= College Cost Reduction and Access Act =

The College Cost Reduction and Access Act was introduced on June 12, 2007. The bill sponsor is Representative George Miller, a Democratic Congressman from California. George Miller served as a United States representative from California from 1975-2015. He represented the state's 7th Congressional District until 2013 when he was redistricted to the 11th Congressional District. The 7th congressional district includes most territory from Richard to Vallejo, Hercules, Martinez, Pittsburg as well as through the mountain interstices of Contra Costa County and part of Concord, Northeast of Vallejo. In the 7th Congressional District, George Miller served as the Co-Chairman of the House Natural Resource Committee from 1991 to 199. From 2007 to 2011 he served as the Chairman of the House Education and Labor Committee, giving him responsibility for shaping educational policies. George Miller represented parts of the California Bay which is home to many students and families struggling with college tuition costs. Miller had worked on earlier pieces of legislation to expand Pell Grants as well as try to improve higher education access. George Miller has previously helped college students afford their education and supported working class families.

== Legislative Insight ==
The Committee of Education and Labor had their first meeting on June 25, 2007 and at that meeting they considered the rising tuition in colleges around the United States, the hardships and burden of student loans, and federal funding options. The Committee of Education and Labor had hearings that had a range of witnesses and provided arguments for what they were for or against. This took place in the House of Representatives as George Miller, the bill sponsor, was chairman of the committee. One of the major witnesses is the Department of Education officials. They took the position of defending existing loans and granting strictures and how federal loans have been helping others throughout the United States. Although coming across strong, they questioned whether or not enough was being done to help Americans. The Government Accountability Office Representatives pointed out an inadequate finding in the current federal loan system. Student Loan Industry Executive witnesses had argued that private lenders were necessary for making higher education accessible, while strongly opposing subsidy cuts. The borrower advocacy organization advocated for students that have spoken out about the struggles of student debt. They strongly supported proposals to lower interest rates and increase Pell Grants. There were several major debates and controversies during the hearings. Some of the debate sparked by who was responsible for tuition increasing at unsustainable rates. The Pell Grants were also a controversial topic and whether the grants would be beneficial long term. Lender subsidies and repayment and forgiveness reforms are two other topics that were debated among witnesses or entities.

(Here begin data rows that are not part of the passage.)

/-- Prefixes of DAG paths are DAG paths. -/
theorem dagPath_take {p : List ℕ} (hp : IsDagPath (π.map ResLine.premises) p) (t : ℕ) :
    IsDagPath (π.map ResLine.premises) (p.take t) :=
  ⟨fun i hi => hp.1 i (List.mem_of_mem_take hi), hp.2.take t⟩

/-- Along a DAG path of a valid derivation the line indices strictly decrease. -/
theorem dagPath_isChain_gt (hπ : IsResDerivation φ π) {p : List ℕ}
    (hp : IsDagPath (π.map ResLine.premises) p) : p.IsChain (fun a b => b < a) := by
  refine List.IsChain.imp_of_mem_imp (fun a b ha _ hab => ?_) hp.2
  have haπ : a < π.length := dagPath_mem_lt hp ha
  have : (π.map ResLine.premises).getD a [] = (π[a]).premises := by
    simp [List.getD_eq_getElem?_getD, haπ]
  rw [this] at hab
  exact (premise_step hπ haπ hab).1

/-- … hence they are pairwise strictly decreasing. -/
theorem dagPath_pairwise_gt (hπ : IsResDerivation φ π) {p : List ℕ}
    (hp : IsDagPath (π.map ResLine.premises) p) : p.Pairwise (fun a b => b < a) := by
  let _inst : Trans (fun a b : ℕ => b < a) (fun a b : ℕ => b < a) (fun a b : ℕ => b < a) :=
    ⟨fun h₁ h₂ => lt_trans h₂ h₁⟩
  exact (dagPath_isChain_gt hπ hp).pairwise

/-- In a pairwise strictly decreasing list, a member larger than the entry at position `t` sits before
position `t`. -/
theorem mem_take_of_gt {p : List ℕ} (hpw : p.Pairwise (fun a b => b < a)) {t : ℕ} (ht : t < p.length)
    {a : ℕ} (ha : a ∈ p) (hgt : p[t] < a) : a ∈ p.take t := by
  obtain ⟨s, hs, rfl⟩ := List.getElem_of_mem ha
  rw [List.mem_take_iff_getElem]
  refine ⟨s, ?_, rfl⟩
  rw [lt_min_iff]
  refine ⟨?_, hs⟩
  by_contra hts
  push Not at hts
  rcases Nat.lt_or_eq_of_le hts with hlt | heq
  · have := List.pairwise_iff_getElem.1 hpw t s ht hs hlt
    omega
  · subst heq; exact lt_irrefl _ hgt

/-- In a pairwise strictly decreasing list, positions are ordered like the entries (reversed). -/
theorem idx_lt_of_gt {p : List ℕ} (hpw : p.Pairwise (fun a b => b < a)) {s t : ℕ} (hs : s < p.length)
    (ht : t < p.length) (hgt : p[t] < p[s]) : s < t := by
  by_contra hts
  push Not at hts
  rcases Nat.lt_or_eq_of_le hts with hlt | heq
  · have := List.pairwise_iff_getElem.1 hpw t s ht hs hlt
    omega
  · subst heq; exact lt_irrefl _ hgt

/-- In a pairwise strictly decreasing list, positions are weakly ordered like the entries (reversed). -/
theorem idx_le_of_ge {p : List ℕ} (hpw : p.Pairwise (fun a b => b < a)) {s t : ℕ} (hs : s < p.length)
    (ht : t < p.length) (hge : p[t] ≤ p[s]) : s ≤ t := by
  by_contra hts
  push Not at hts
  have := List.pairwise_iff_getElem.1 hpw t s ht hs hts
  omega

/-! ## Pivots along a path -/

/-- Membership in `pivotsAlong`: some line of the list is a resolution step on `x`. -/
theorem mem_pivotsAlong_iff {q : List ℕ} {x : ℕ} :
    x ∈ pivotsAlong π q ↔ ∃ a ∈ q, ∃ ha : a < π.length, (π[a]).rule.pivot? = some x := by
  unfold pivotsAlong
  rw [List.mem_filterMap]
  constructor
  · rintro ⟨a, ha, h⟩
    rcases Nat.lt_or_ge a π.length with hlt | hge
    · rw [List.getElem?_eq_getElem hlt] at h
      exact ⟨a, ha, hlt, by simpa using h⟩
    · rw [List.getElem?_eq_none_iff.2 hge] at h
      simp at h
  · rintro ⟨a, ha, hlt, h⟩
    exact ⟨a, ha, by rw [List.getElem?_eq_getElem hlt]; simpa using h⟩

-- adapted from Cruxes/RegularResolutionRung/Lines/indelible-zero-banks.lean
/-- The pivot met at position `t` lies in `pivotsAlong π (p.take (t+1))`. -/
theorem mem_pivotsAlong_take_succ {p : List ℕ} {t : ℕ} (ht : t < p.length) (hπt : p[t] < π.length)
    {x : ℕ} (hx : (π[p[t]]).rule.pivot? = some x) : x ∈ pivotsAlong π (p.take (t + 1)) := by
  rw [mem_pivotsAlong_iff]
  exact ⟨p[t], by rw [List.mem_take_iff_getElem]; exact ⟨t, by simp [ht], rfl⟩, hπt, hx⟩

/-- `pivotsAlong` is monotone along prefixes (adapted from the sibling skeleton, like the next lemma). -/
theorem pivotsAlong_take_mono {p : List ℕ} {s t : ℕ} (hst : s ≤ t) {x : ℕ}
    (hx : x ∈ pivotsAlong π (p.take s)) : x ∈ pivotsAlong π (p.take t) := by
  unfold pivotsAlong at hx ⊢
  rw [List.mem_filterMap] at hx ⊢
  obtain ⟨i, hi, h⟩ := hx
  exact ⟨i, (List.take_sublist_take_left hst).subset hi, h⟩

/-- Regularity forbids meeting, at position `t`, a pivot already met on the prefix `p.take t`. -/
theorem not_pivot_again (hreg : IsRegular π) {p : List ℕ} (hp : IsDagPath (π.map ResLine.premises) p)
    {t : ℕ} (ht : t < p.length) {x : ℕ}
    (hx : x ∈ pivotsAlong π (p.take t)) (hpt : (π[p[t]]'(dagPath_lt hp ht)).rule.pivot? = some x) :
    False := by
  have hnd := hreg p hp
  have hsplit : pivotsAlong π p = pivotsAlong π (p.take t) ++ pivotsAlong π (p.drop t) := by
    unfold pivotsAlong
    rw [← List.filterMap_append, List.take_append_drop]
  rw [hsplit, List.nodup_append] at hnd
  obtain ⟨-, -, hdis⟩ := hnd
  have hx2 : x ∈ pivotsAlong π (p.drop t) := by
    rw [mem_pivotsAlong_iff]
    refine ⟨p[t], ?_, dagPath_lt hp ht, hpt⟩
    rw [List.drop_eq_getElem_cons ht]
    exact List.mem_cons_self
  exact hdis x hx x hx2 rfl

/-! ## Persistence of literals (either polarity) -/

-- adapted from Cruxes/RegularResolutionRung/Lines/indelible-zero-banks.lean (`persistence_mono`)
/-- MONO: reading conclusions → premises, a literal is gained only at a pivot on its variable. -/
theorem persistence_mono (hπ : IsResDerivation φ π) {p : List ℕ}
    (hp : IsDagPath (π.map ResLine.premises) p) (l : Literal ℕ) :
    ∀ (t : ℕ) (ht : t < p.length),
      l ∈ (π[p[t]]'(dagPath_lt hp ht)).clause →
      l ∈ (π[p[0]]'(dagPath_lt hp (by omega))).clause ∨ l.1 ∈ pivotsAlong π (p.take t) := by
  intro t
  induction t with
  | zero => intro ht h; exact Or.inl h
  | succ t ih =>
    intro ht h
    have hprem := dagPath_succ hp ht
    obtain ⟨hba, hstep⟩ := premise_step hπ (dagPath_lt hp (by omega)) hprem
    rcases hstep l h with h' | hpiv
    · rcases ih (by omega) h' with h0 | hx
      · exact Or.inl h0
      · exact Or.inr (pivotsAlong_take_mono (Nat.le_succ t) hx)
    · exact Or.inr (mem_pivotsAlong_take_succ (by omega) (dagPath_lt hp (by omega)) hpiv)

-- adapted from Cruxes/RegularResolutionRung/Lines/indelible-zero-banks.lean (`persistence_indelible`)
/-- INDELIBLE: under regularity, a variable pivoted on `p.take t` whose literal is present at the end of
the path is present at position `t`. -/
theorem persistence_indelible (hπ : IsResDerivation φ π) (hreg : IsRegular π) {p : List ℕ}
    (hp : IsDagPath (π.map ResLine.premises) p) (l : Literal ℕ) (hne : 0 < p.length)
    (hend : l ∈ (π[p[p.length - 1]]'(dagPath_lt hp (by omega))).clause) :
    ∀ (d t : ℕ) (ht : t < p.length), p.length - 1 = t + d →
      l.1 ∈ pivotsAlong π (p.take t) → l ∈ (π[p[t]]'(dagPath_lt hp ht)).clause := by
  intro d
  induction d with
  | zero =>
    intro t ht he hx
    have : t = p.length - 1 := by omega
    subst this
    exact hend
  | succ d ih =>
    intro t ht he hx
    have ht1 : t + 1 < p.length := by omega
    have hnext := ih (t + 1) ht1 (by omega) (pivotsAlong_take_mono (Nat.le_succ t) hx)
    have hprem := dagPath_succ hp ht1
    obtain ⟨hba, hstep⟩ := premise_step hπ (dagPath_lt hp ht) hprem
    rcases hstep l hnext with h' | hpiv
    · exact h'
    · exact (not_pivot_again hreg hp ht hx hpiv).elim

/-- MONO by nodes: a literal present at a node `a` of the path but not at its start was pivoted (on its
variable) at an EARLIER node of the path (a larger index). -/
theorem mono_nodes (hπ : IsResDerivation φ π) {p : List ℕ} (hp : IsDagPath (π.map ResLine.premises) p)
    {a : ℕ} (ha : a ∈ p) {l : Literal ℕ} (hl : l ∈ (π[a]'(dagPath_mem_lt hp ha)).clause)
    (h0 : ∀ h0 : 0 < p.length, l ∉ (π[p[0]]'(dagPath_lt hp h0)).clause) :
    ∃ a₁ ∈ p, a < a₁ ∧ ∃ h₁ : a₁ < π.length, (π[a₁]).rule.pivot? = some l.1 := by
  obtain ⟨t, ht, rfl⟩ := List.getElem_of_mem ha
  rcases persistence_mono hπ hp l t ht hl with h | h
  · exact (h0 (by omega) h).elim
  · rw [mem_pivotsAlong_iff] at h
    obtain ⟨a₁, ha₁, h₁, hpiv⟩ := h
    obtain ⟨s, hs, rfl⟩ := List.getElem_of_mem ha₁
    rw [List.length_take] at hs
    simp only [List.getElem_take] at hpiv
    refine ⟨p[s], List.getElem_mem _, ?_, dagPath_lt hp (by omega), hpiv⟩
    exact List.pairwise_iff_getElem.1 (dagPath_pairwise_gt hπ hp) s t (by omega) ht (by omega)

== Provisions of the Law ==
The College Cost Reduction and Access Act of 2007 authorized billions of dollars in new funding to raise Pell Grant awards as well as increase to the maximum grant levels through 2013. This is mentioned in Title I of the provision. There are many major provisions of the bill. Title I is a grant to students and created TEACH Grants for low income students pursuing teaching careers. Title II is about loan benefit, repayment, and conditions, as it introduced the Income-Based Repayment to cap monthly loan payments. Title III is the Federal Family Education Loan Program which reduces insurance and prohibits passing some costs to borrowers. Title IV is about loan forgiveness and it broadens opportunities for loan forgiveness for teachers, nonprofit employees, and public servants. Title V &VI are about federal Perkins loan and analysis. Title Vll is the Competitive Loan Auction Pilot Program which establishes a pilot program beginning in July 2009. Title Vlll is partnership grants and creates a College Access Challenge Grant Program to fund states to help low income students prepare and succeed in college. Between the introduction of the bill and the final enacted law, several changes were made. In the beginning, the main focus was on the Pell Grant program and student loan reductions. The final bill strengthened the repayment and forgiveness provisions. It also changed some appropriations about annual increases. The introduction text for the TEACH Grants stated that it established grants for students preparing to be teachers. The final text adds clear definitions to what is an eligible institution and reporting requirements for TEACH Grants.